Static Malware Analysis of PDF Document
In this blog, I have discussed about static analysis approach of malicious pdf. In Cyber world there are various type of attack vector can be performed via the pdf file like, malicious pdf can be attached with attachment, email & webpage etc, that attached document contains the malicious payload which might be executed after the file get opened & call to secondary payload.

In this blog we will perform step by step static analysis of the malware sample and find its RCA.
Step: 1) First we will calculate the hash value of the sample and check for reputation on TI platform, I have one malicious pdf for analysis

Now check hash “99a84407ad137c16c54310ccf360f89999676520” reputation on virus total

As per the TI result it is a highly malicious & seems java script is embedded with this pdf file. Once pdf is opened java script will execute in backend.
Step: 2) Now for further investigation I will check what kind of strings this badpdf.pdf file have. Go to mal_pdf folder & type Command
$ strings -a badpdf.pdf | less

After hit enter, we will get this output.
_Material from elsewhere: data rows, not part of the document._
import Literature.Analysis.Complex.AnalyticCover
import Literature.Geometry.Kaehler.AnalyticSetChart
import Literature.Geometry.Kaehler.AnalyticSetComponents
import HarnessLib

/-!
# Closures of unions of components of the regular locus are analytic (Chirka §5.1 Thm. (2))

Discharge of the named fact
`Literature.Geometry.Kaehler.IsAnalyticSet.isAnalyticSet_closure_biUnion_connectedComponentIn`
(`Literature/Geometry/Kaehler/AnalyticSetComponents.lean`, [Chirka1989, §5.1 Thm. (2)]) and
hence, by the reductions already in the tree, of
`Literature.Geometry.Kaehler.IsAnalyticSet.hasPureCodim_closure_regularLocusOfCodim` ([Chirka1989, §5.2 Thm. 1]) and
`Literature.Geometry.Kaehler.IsIrreducibleAnalyticSet.exists_hasPureCodim` ([Chirka1989, §5.3]: irreducible analytic
sets have pure codimension):
`Literature.Geometry.Kaehler.IsAnalyticSet.isAnalyticSet_closure_biUnion_connectedComponentIn_holds`,
`Literature.Geometry.Kaehler.IsAnalyticSet.hasPureCodim_closure_regularLocusOfCodim_holds`,
`Literature.Geometry.Kaehler.IsIrreducibleAnalyticSet.exists_hasPureCodim_holds`.

## The model-space theorem (`namespace Literature.SCV`)

Everything up to the last section happens in a finite-dimensional complex normed space `E`,
with the model-space predicates `IsZeroSetAt` (from `AnalyticCover.lean`), `IsRegPt`,
`regLocus` (bridged to the manifold-level ones by `isRegularPointOfCodim_iff_isRegPt`,
`regularLocus_eq_regLocus`).

* **Good neighbourhoods** of regular points (`IsRegPt.exists_goodNhd`, `GoodNhd`): by the
  holomorphic implicit function theorem (`exists_straightening`) the set is, near a regular
  point, the holomorphic image of a ball; hence the regular locus is locally connected at its
  points, connected components of it are relatively open, and the identity theorem and the
  connectedness of complements of zero loci hold along it (`GoodNhd.subset_closure_ne_zero`,
  `GoodNhd.isPreconnected_inter_ne_zero`, `connectedComponentIn_subset_closure_ne_zero`).
* **The closure problem** `RegData W Z S`: `Z` analytic in the open set `W`, `S ⊆ regLocus Z`
  relatively open and closed (equivalently a union of components, `RegData.of_biUnion`,
  `RegData.connectedComponentIn_subset`); it restricts to open subsets and is transported by
  linear isomorphisms. `IdimLE Z d`: through every point of `Z` passes an affine subspace of
  codimension `≤ d` meeting `Z` in an isolated point (the induction parameter; Chirka §3.5).
* **The induction** `isZeroSetAt_closure_of_idimLE` on `d` (Chirka's induction on `dim A`):
  the base `d = 0` is the discrete case; in the step, after the easy cases and a choice of
  adapted coordinates `E ≃ K × ℂ^{m+1}` (`exists_line_isolated`, `exists_equiv_adapted`), the
  point has isolated fibre and `AnalyticCover.lean` provides the local analytic cover
  (`exists_coverSetup`, `CoverSetup.exists_cover_structure`); the step itself is
  `CoverSetup.isZeroSetAt_closure_core`: components meeting the unramified part `{Δ ≠ 0}` have
  analytic closure by `CoverPiece.closure_inter_eq`, the others lie in `Z ∩ {Δ = 0}`, whose
  intersection dimension is smaller (`CoverSetup.idimLE_inter_disc_zero`), and are recovered
  from components of its regular locus off the analytic set `cl (Z ∩ {Δ ≠ 0})`.
  The result is `RegData.isZeroSetAt_closure`.

## Transfer to manifolds (`namespace Literature`)

Extended charts transport analyticity and regularity
(`Literature/Geometry/Kaehler/AnalyticSetChart.lean`: `isAnalyticSetAt_iff_inExtChart`,
`isRegularPointOfCodim_iff_inExtChart`, `extChartAt_target_inter_preimage_regularLocus`; restated
here in model-space language as `IsAnalyticSetAt.isZeroSetAt_chartImage`,
`isAnalyticSetAt_of_isZeroSetAt_chartImage`, `IsRegularPointOfCodim.isRegPt_chartImage`,
`isRegularPointOfCodim_of_isRegPt_chartImage`, `mem_regLocus_chartImage_iff`), the regular locus
of an analytic subset of a complex manifold is locally connected at its points
(`exists_nhds_preconnected_of_mem_regularLocus`), so unions of its components are relatively
clopen (`SCV.exists_nhds_inter_subset_biUnion_connectedComponentIn`,
`SCV.mem_biUnion_connectedComponentIn_of_mem_closure`), and the model-space theorem applies in
a chart.

Differences from the printed proof: Chirka inducts on `dim A` and uses the local
parametrization theorem §3.7 with an *analytic* critical set `σ` and the dimension theory of
§3; here the induction is on the intersection dimension `IdimLE` and the critical set is only
located inside the zero set of a holomorphic `Δ ≢ 0` (which suffices, the Riemann extension
theorem being available across such sets); no Hausdorff measure, dimension theory or
irreducible decomposition is used.

## References

* E. M. Chirka, *Complex Analytic Sets*, Kluwer (1989), Ch. 1 §2.3 (regular points), §3.5
  Prop. 1, §3.7 Thm., §4.3 Thm., §5.1 Theorem (p. 52–53), §5.2 Thm. 1 (p. 53), §5.3 (p. 54)
  [Chirka1989].
-/

open Complex Metric Set Filter Function
open scoped Topology Real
On the top we see header “%PDF-1.3” it shows the pdf file version and see the keyword OpenAction means once the pdf file is open it will run the embedded java script payload in backend.

Step: 3) Now we will check metadata of this sample, Nothing found suspicious


Step: 4) Collect pdf information using command “peepdf badpdf.pdf”

File have few objects and having vulnerability & its CVE number, might be present pdf version is vulnerable to this CVE
Step: 5) Now I am using pdfid command, it will scan a file to look for certain PDF keywords counts.

As per result there are three Java scripts are present & multiple keyword are detected and see java script are embedded in this pdf, Open action used for to force the pdf to execute something when pdf is opened.
Step: 6) For further investigation we see the “OpenAction” content use command
“pdf-parser.py –search openaction badpdf.pdf”

As see mention data are present in OpenObject keyword and it will open JS and seems it is calling zfnvkWYOKv() function
Step: 7) For further investigation see the java scirpt content. Now using this pdf-parser.py, We will find the object of this Java script & its content Use command
“pdf-parser.py –search javascript badpdf.pdf”


As it is clear there are three java script object which object is (1, 7,12) all having JS inside, Object 7 & 12 are referencing to object 10 & 13
Step: 8) Now we will look at object 10 & 13 for further investigation. We check content of object 10

We see object 10 & 12 are ultimately call to object 13 so final java script are inside the object 13

Step: 9) As see malicious script are inside the object 13, Now we will check the content of object 13

FlateDecode means it is zlib compression was used and length is 1183 bytes, So by default pdf-parser will not reflect the raw logs of decoded file.
For further investigation we will check the raw content of decode file object 13


As see content are obfuscated and need proper formating
Step: 10) Will try to format this obfuscated content, dump object 23 data in file obj13.js, use command “pdf-parser.py — object 13 -f -w -d obj13.js badpdf.pdf”

Step: 11) Now I will open file obj13.js, As see java code is obfuscated by the CharCode.

We will decode the shellcode of funtion
Step: 12) Will use modified spider monkey to directly run the java script file and see there are three new files are created & these are ASCII, Binary and Unicode representation of java script file.


Now we will look at binary version of shell code to find IOC, use Hexdump to see ASCII representation as well.

In highlighted we see something interesting that is Indicator of compromise, IOC is prove that machine is being infected by malware, also we can use the string command to see string in this binary file.

Now finally in java script object 13 this is URL that shows this shellcode is trying to reach & trying to download secondary payload for this.
Result:

In our organization, we will check out if anybody reach out to this URL and also block this IOC on perimeter level security devices.